### [Work task]
Copy out each line from the start of the material below until the line with "# Strained patch", that line included.
☆ ☆ ☆ ☆ ☆
import Summits.AtomisticToContinuum.Crystallization.Theorems.FrustratedLawDichotomyStrainedPatchTextureFloor

/-!
# Strained patch — the SECOND-VARIATION CHARGE `SVCharge`, the SLACK certificate `SlackCert`, their SEAM, and the WINDOW lemma (lens-5 g70, §4 of memo NODE-g70)

decomp-a2c lens-5 («finite/base range + asymptotic regime + bridge»), crux `AperiodicFrustratedLawGap` (stmt-AtomisticToContinuum-27623), T-side record
`[CORE-FAR] CoreOffTubeFloor (63/10) (63/10) (24/5) (1/100) 0 ⟸ TubeP ∧ CoverP`.  New module on top of the landed `…StrainedPatchTextureFloor` (critic row 1186 (A6)(2):
«land §4 as a NEW module importing the tree file»); zero edits to landed declarations.

WHAT IT TYPES (critic rows 1183 (C)/(F)(2), 1186 (A6)).  The texture-priced certificates (66R/67S, and the ℓ² leaf `InteriorTexLaw` of the parent file) price the
second-order remainder of each reach row TERMWISE (2–4 σ₁ per row at τ = 1/80); the TRUE remainder measured on admissible-looking tube states is 0.24–0.85 σ₁
adversarial, ≤ 0.12 σ₁ typical (memo §6).  The quantity to price is therefore the remainder itself — per reach row, the true move-test force minus its
linearisation through the record tables `(hessBlk0, force0)` of g57 (`…StrainedPatchQuantSlaving`):

* §1 `constLaw τ` (the constant coarse law) · ★ `SVCharge 𝓘 τ κ X := ForceTaylorBound 𝓘 τ τ (constLaw τ) (κ·σ₁) hessBlk0 force0 X` [ANALYTIC · INSTRUMENTABLE —
  the (SV) leaf: remainder ≤ κσ₁ + X(z₀)(e a) per reach row; `X` prices the UNCHARTED exterior partners of the row (the exterior (63/10, 133/10] is Sep-only
  free, critic row 1183 (A)), `X = 0` = engine convention] · ★ `SlackCert 𝓘 τ κ σ H F X` [INSTRUMENTABLE — the first-order certificate with κ-INFLATED force rows
  = census `CERT(s)`, `s = 1 + κ` (ASK-70 (e))] · SEAMS `tubeFloor_of_enclosure_of_slackCert` (through g57's `SlavingEnclosure`) and ★ `tubeFloor_of_svCharge_of_slackCert :
  0 ≤ τ → SVCharge 𝓘 τ κ X → SlackCert 𝓘 τ κ σ₁ hessBlk0 force0 X → TubeFloor 𝓘 τ` (through the TREE THEOREM `forceCapOne`) · `slackCert_of_tubeFloor` (never
  stronger than TF) · monotonicity `SlackCert.anti`, `SVCharge.mono`, `SVCharge.anti_family` (`sigmaOne_pos` from the tree `…ChartFamiliesPinned`) · record junction `coreOff_record_of_svCharge … (hCov :
  CoverP) : CoreOffTubeFloor (63/10) (63/10) (24/5) (1/100) 0` · witness format `SVWitness` + `not_svCharge_of_witness`.
* §2 THE WINDOW LEMMA [formal bookkeeping, answers critic row 1186 (A6)(1)]: `Admissible M z c` already CONTAINS the strain window — every reach site of an
  admissible cluster is FRUSTRATED: `not_goodAtScale_of_admissible` (`IsReach z c a → ¬GoodAtScale (1/20) (3/2) z a`) and `not_moveUnstable_of_admissible`.  Hence
  every law / certificate / witness format of this lane that is quantified over `Admissible` clusters (`RelTexture`, `RelTextureProfile`, `InteriorTexLaw`,
  `TexEnergyWitness`, `SVCharge`, `SlackCert`, `SVWitness`, `TubeFloor` itself) carries the window AT NO COST AT THE SEAM; a numerical state is a witness in these
  formats only if it passes the window (`η ≥ 1/20` at every reach site — census ADM-35: all sixteen exterior-driven / engine-set texture states of 2026-09-02 FAIL
  it on HE52, margin `1.8·10⁻³`), and a prover of a law may USE `¬GoodAtScale (1/20) (3/2) z a` at every reach row.  The budget `B : TexBudget` of `InteriorTexLaw` is
  indexed by the instance `(M₀, z₀)`, so a host-margin-dependent constant needs no re-typing either.

No `sorry`, no new axioms; every theorem is a one-to-five-line composition over g57 / HostCells / ForceCap / the parent file.
-/

namespace Summit.AtomisticToContinuum.Crystallization.Theorems.FrustratedLawDichotomyStrainedPatchSVCharge

open scoped BigOperators Classical RealInnerProductSpace
open Summit.AtomisticToContinuum.Crystallization.Theorems.FrustratedLawDichotomyMotifLemmas
open Summit.AtomisticToContinuum.Crystallization.Theorems.FrustratedLawDichotomyAveragingCut
open Summit.AtomisticToContinuum.Crystallization.Theorems.FrustratedLawDichotomyStrainedPatchHomSplit
open Summit.AtomisticToContinuum.Crystallization.Theorems.FrustratedLawDichotomyStrainedPatchCleanCollar
open Summit.AtomisticToContinuum.Crystallization.Theorems.FrustratedLawDichotomyStrainedPatchPhaseCut
open Summit.AtomisticToContinuum.Crystallization.Theorems.FrustratedLawDichotomyStrainedPatchCoreTube
open Summit.AtomisticToContinuum.Crystallization.Theorems.FrustratedLawDichotomyStrainedPatchAugmentedEnvelope
open Summit.AtomisticToContinuum.Crystallization.Theorems.FrustratedLawDichotomyStrainedPatchEnvelopeLaw
open Summit.AtomisticToContinuum.Crystallization.Theorems.FrustratedLawDichotomyStrainedPatchEnvelopeTaylor
open Summit.AtomisticToContinuum.Crystallization.Theorems.FrustratedLawDichotomyStrainedPatchChartFamilies
open Summit.AtomisticToContinuum.Crystallization.Theorems.FrustratedLawDichotomyStrainedPatchQuantSlaving
open Summit.AtomisticToContinuum.Crystallization.Theorems.FrustratedLawDichotomyStrainedPatchHostCells
open Summit.AtomisticToContinuum.Crystallization.Theorems.FrustratedLawDichotomyStrainedPatchForceCap
open Summit.AtomisticToContinuum.Crystallization.Theorems.FrustratedLawDichotomyStrainedPatchRobustRows
open Summit.AtomisticToContinuum.Crystallization.Theorems.FrustratedLawDichotomyStrainedPatchStretchRows
open Summit.AtomisticToContinuum.Crystallization.Theorems.FrustratedLawDichotomyCollarCensus (Collar)
open Summit.AtomisticToContinuum.Crystallization.Theorems.FrustratedLawDichotomyExemptAbsorptionRecord (NonEquilibriumCore)
open Summit.AtomisticToContinuum.Crystallization.Theorems.FrustratedLawDichotomyStrainedPatchTextureFloor

/-! ## §1. (SV) — the SECOND-VARIATION CHARGE feeding a SLACK certificate (memo §6; critic row 1183 (C),(F)(2))
The TRUE per-row remainder `‖siteForce 7 z a − linForce H₀ F₀ … a‖` on admissible tube states (measured 0.24 / 0.38 / 0.85 σ₁ at depth 0 / 3 / 4.5, vs 2–4 σ₁
termwise) is g57's `ForceTaylorBound` at the coarse radius; its consumer is a first-order certificate at force slack `(1 + κ)σ₁ + X` (`SlackCert`); the seam
`(SV κ X) ∧ (FC σ₁ = forceCapOne) ∧ SlackCert ⟹ (TF)`.  Exterior FREE (row 1183 (A)) ⇒ `X` prices the uncharted partners of each reach row; `X = 0` = engine. -/

/-- The constant roughness law `T ≡ τ` (the record charts are `ChartBy 𝓘 τ τ`). -/
def constLaw (τ : ℝ) : LawTab := fun _ _ _ => τ

/-- ★ **(SV κ X) `SVCharge 𝓘 τ κ X`** [ANALYTIC · INSTRUMENTABLE — the second-variation charge] — on every admissible clean mono-phase `𝓘`-charted cluster (coarse =
fine radius `τ`) the TRUE move-test force at each reach row is within `κ·σ₁ + X(z₀)(e a)` of its linearisation through `(hessBlk0, force0)`; `:=` g57's
`ForceTaylorBound` at `δ = τ`, `T ≡ τ`.  Memo §6: κ ≥ 0.85 at depth 4.5, ≥ 0.38 at depth ≤ 3 (X = 0, lower bounds from true states); termwise κ ≈ 2–4. -/
def SVCharge (𝓘 : ChartFam) (τ κ : ℝ) (X : SlackTab) : Prop := ForceTaylorBound 𝓘 τ τ (constLaw τ) (κ * sigmaOne) hessBlk0 force0 X

/-- ★ **`SlackCert 𝓘 τ κ σ H F X`** [INSTRUMENTABLE — one LP per instance at force slack `(1 + κ)σ + X`; census ASK-70 (e) `CERT(s)`, `s = 1 + κ`] — the score
claim for every admissible clean mono-phase `𝓘`-charted cluster whose deviation field lies in the `κ`-inflated linear force polytope (g57 `InForcePolytope`). -/
def SlackCert (𝓘 : ChartFam) (τ κ σ : ℝ) (H : HessTab) (F : ForceTab) (X : SlackTab) : Prop :=
  ∀ (M : ℕ) (z : Fin M → E3) (c : Fin M) (M₀ : ℕ) (z₀ : Fin M₀ → E3) (c₀ : Fin M₀) (e : Fin M → Fin M₀),
    Admissible M z c → CleanBall (63 / 10) z c → MonoPhaseBall (63 / 10) z c → ChartBy 𝓘 τ τ z c z₀ c₀ e →
      InForcePolytope κ σ H F X z c z₀ c₀ e → 0 ≤ ballAvg (9 / 5) z (xRec M z) c

/-- ★★ THE (SV) SEAM, general tables: (ENC κ) at the coarse radius ∧ `SlackCert κ` ⟹ (TF). [folklore] -/
theorem tubeFloor_of_enclosure_of_slackCert {𝓘 : ChartFam} {τ κ σ : ℝ} {H : HessTab} {F : ForceTab} {X : SlackTab} (hτ : 0 ≤ τ)
    (hE : SlavingEnclosure 𝓘 τ τ (constLaw τ) κ σ H F X) (hC : SlackCert 𝓘 τ κ σ H F X) : TubeFloor 𝓘 τ :=
  fun M z c M₀ z₀ c₀ e hz hcl hm hch =>
    hC M z c M₀ z₀ c₀ e hz hcl hm hch (hE M z c M₀ z₀ c₀ e τ hz hcl hm hτ le_rfl hch (fineChart_of_chartBy hch))

/-- ★★ THE (SV) SEAM of record: (SV κ X) ∧ `SlackCert κ σ₁ hessBlk0 force0 X` ⟹ (TF), through the tree's force cap `forceCapOne`. [folklore] -/
theorem tubeFloor_of_svCharge_of_slackCert {𝓘 : ChartFam} {τ κ : ℝ} {X : SlackTab} (hτ : 0 ≤ τ) (hS : SVCharge 𝓘 τ κ X)
    (hC : SlackCert 𝓘 τ κ sigmaOne hessBlk0 force0 X) : TubeFloor 𝓘 τ :=
  tubeFloor_of_enclosure_of_slackCert hτ (slavingEnclosure_of_forceCap forceCapOne hS) hC

/-- (TF) ⟹ `SlackCert` at every slack: the certificate is never stronger than the claim it serves. [formal bookkeeping] -/
theorem slackCert_of_tubeFloor {𝓘 : ChartFam} {τ : ℝ} (κ σ : ℝ) (H : HessTab) (F : ForceTab) (X : SlackTab) (h : TubeFloor 𝓘 τ) :
    SlackCert 𝓘 τ κ σ H F X := fun M z c M₀ z₀ c₀ e hz hcl hm hch _ => h M z c M₀ z₀ c₀ e hz hcl hm hch


/-- `SlackCert` is ANTITONE in the slack: a certificate at a larger slack serves a smaller one (`σ ≥ 0`). [formal bookkeeping] -/
theorem SlackCert.anti {𝓘 : ChartFam} {τ κ κ' σ : ℝ} (hκ : κ ≤ κ') (hσ : 0 ≤ σ) {H : HessTab} {F : ForceTab} {X : SlackTab}
    (h : SlackCert 𝓘 τ κ' σ H F X) : SlackCert 𝓘 τ κ σ H F X :=
  fun M z c M₀ z₀ c₀ e hz hcl hm hch hP => h M z c M₀ z₀ c₀ e hz hcl hm hch (inForcePolytope_mono hκ hσ hP)

/-- (SV) is MONOTONE in the charge. [formal bookkeeping] -/
theorem SVCharge.mono {𝓘 : ChartFam} {τ κ κ' : ℝ} (hκ : κ ≤ κ') {X : SlackTab} (h : SVCharge 𝓘 τ κ X) : SVCharge 𝓘 τ κ' X :=
  fun M z c M₀ z₀ c₀ e t hz hcl hm ht htT hch hf a ha hr => by
    have h₁ := h M z c M₀ z₀ c₀ e t hz hcl hm ht htT hch hf a ha hr
    have h₂ : κ * sigmaOne ≤ κ' * sigmaOne := mul_le_mul_of_nonneg_right hκ Summit.AtomisticToContinuum.Crystallization.Theorems.FrustratedLawDichotomyStrainedPatchChartFamiliesPinned.sigmaOne_pos.le
    linarith

/-- (SV) is ANTITONE in the family. [formal bookkeeping] -/
theorem SVCharge.anti_family {𝓘 𝓘' : ChartFam} (hle : FamilyLE 𝓘 𝓘') {τ κ : ℝ} {X : SlackTab} (h : SVCharge 𝓘' τ κ X) : SVCharge 𝓘 τ κ X :=
  fun M z c M₀ z₀ c₀ e t hz hcl hm ht htT hch => h M z c M₀ z₀ c₀ e t hz hcl hm ht htT ⟨hle _ _ _ hch.1, hch.2⟩

/-- ★ RECORD JUNCTION [CORE-FAR] ⟸ (SV κ X) ∧ SlackCert(FamP, 1/80, κ, X) ∧ CoverP. [formal bookkeeping] -/
theorem coreOff_record_of_svCharge (κ : ℝ) (X : SlackTab) (hS : SVCharge FamP (1 / 80) κ X) (hC : SlackCert FamP (1 / 80) κ sigmaOne hessBlk0 force0 X)
    (hCov : CoverP) : CoreOffTubeFloor (63 / 10) (63 / 10) (24 / 5) (1 / 100) 0 := coreOff_record_of_tubeP_of_coverP (tubeFloor_of_svCharge_of_slackCert (by norm_num) hS hC) hCov

/-- ★ **SV WITNESS** [INSTRUMENT-FED REFUTATION FORMAT]: an admissible charted cluster with a reach row of depth `≤ ρ` whose true-minus-linear force exceeds `q + X`. -/
def SVWitness (𝓘 : ChartFam) (τ ρ q : ℝ) (X : SlackTab) : Prop :=
  ∃ (M : ℕ) (z : Fin M → E3) (c : Fin M) (M₀ : ℕ) (z₀ : Fin M₀ → E3) (c₀ : Fin M₀) (e : Fin M → Fin M₀),
    Admissible M z c ∧ CleanBall (63 / 10) z c ∧ MonoPhaseBall (63 / 10) z c ∧ ChartBy 𝓘 τ τ z c z₀ c₀ e ∧
      ∃ a ∈ ball (63 / 10) z c, IsReach z c a ∧ dist (z a) (z c) ≤ ρ ∧ q + X M₀ z₀ c₀ (e a) < ‖siteForce 7 z a - linForce hessBlk0 force0 z c z₀ c₀ e a‖

/-- A witness with `q = κσ₁` refutes (SV κ X) (for `τ ≥ 0`). [formal bookkeeping] -/
theorem not_svCharge_of_witness {𝓘 : ChartFam} {τ ρ κ : ℝ} {X : SlackTab} (hτ : 0 ≤ τ) (hW : SVWitness 𝓘 τ ρ (κ * sigmaOne) X) : ¬SVCharge 𝓘 τ κ X := by
  rintro hS
  obtain ⟨M, z, c, M₀, z₀, c₀, e, hz, hcl, hm, hch, a, ha, hr, _, hlt⟩ := hW
  have h := hS M z c M₀ z₀ c₀ e τ hz hcl hm hτ le_rfl hch (fineChart_of_chartBy hch) a ha hr
  linarith


/-! ## §2. The WINDOW lemma: admissible clusters are frustrated at every reach site (critic row 1186 (A6)(1); census ADM-35) -/

/-- ★ WINDOW: in an admissible cluster no reach site is `1/20`-good at fit scale `≤ 3/2` — the clause `¬ExemptNear (9/5) ExRec z c` of `Admissible`, unfolded.
Every law / certificate / witness format quantified over `Admissible` clusters carries this hypothesis for free. [formal bookkeeping] -/
theorem not_goodAtScale_of_admissible {M : ℕ} {z : Fin M → E3} {c a : Fin M} (hA : Admissible M z c) (ha : IsReach z c a) :
    ¬GoodAtScale (1 / 20) (3 / 2) z a := by
  rintro hG
  obtain ⟨j, hj, hd⟩ := ha
  exact hA.2.2.2.2.1 ⟨j, hj, a, mem_ball.2 hd, Or.inr hG⟩

/-- ★ WINDOW, move half: in an admissible cluster no reach site has a one-atom-move/removal-unstable core (`R_m = 7`, `t = 10⁻⁴`, scale `≤ 3/2`). [formal bookkeeping] -/
theorem not_moveUnstable_of_admissible {M : ℕ} {z : Fin M → E3} {c a : Fin M} (hA : Admissible M z c) (ha : IsReach z c a) :
    ¬∃ s : ℝ, 0 ≤ s ∧ s ≤ 3 / 2 ∧ NonEquilibriumCore (-(7175 / 10000)) 0 7 s (1 / 10000) M z a := by
  rintro hN
  obtain ⟨j, hj, hd⟩ := ha
  exact hA.2.2.2.2.1 ⟨j, hj, a, mem_ball.2 hd, Or.inl hN⟩

/-- The window in the shape a law-prover consumes: under the hypotheses of `InteriorTexLaw` / `SVCharge` / `TubeFloor` (admissible, charted), every reach row is
frustrated and move-stable. [formal bookkeeping] -/
theorem frustrated_of_admissible {M : ℕ} {z : Fin M → E3} {c : Fin M} (hA : Admissible M z c) :
    ∀ a, IsReach z c a → ¬GoodAtScale (1 / 20) (3 / 2) z a ∧ ¬∃ s : ℝ, 0 ≤ s ∧ s ≤ 3 / 2 ∧ NonEquilibriumCore (-(7175 / 10000)) 0 7 s (1 / 10000) M z a :=
  fun _ ha => ⟨not_goodAtScale_of_admissible hA ha, not_moveUnstable_of_admissible hA ha⟩

end Summit.AtomisticToContinuum.Crystallization.Theorems.FrustratedLawDichotomyStrainedPatchSVCharge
☆ ☆ ☆ ☆ ☆
### [Output below]
import Summits.AtomisticToContinuum.Crystallization.Theorems.FrustratedLawDichotomyStrainedPatchTextureFloor

/-!
# Strained patch — the SECOND-VARIATION CHARGE `SVCharge`, the SLACK certificate `SlackCert`, their SEAM, and the WINDOW lemma (lens-5 g70, §4 of memo NODE-g70)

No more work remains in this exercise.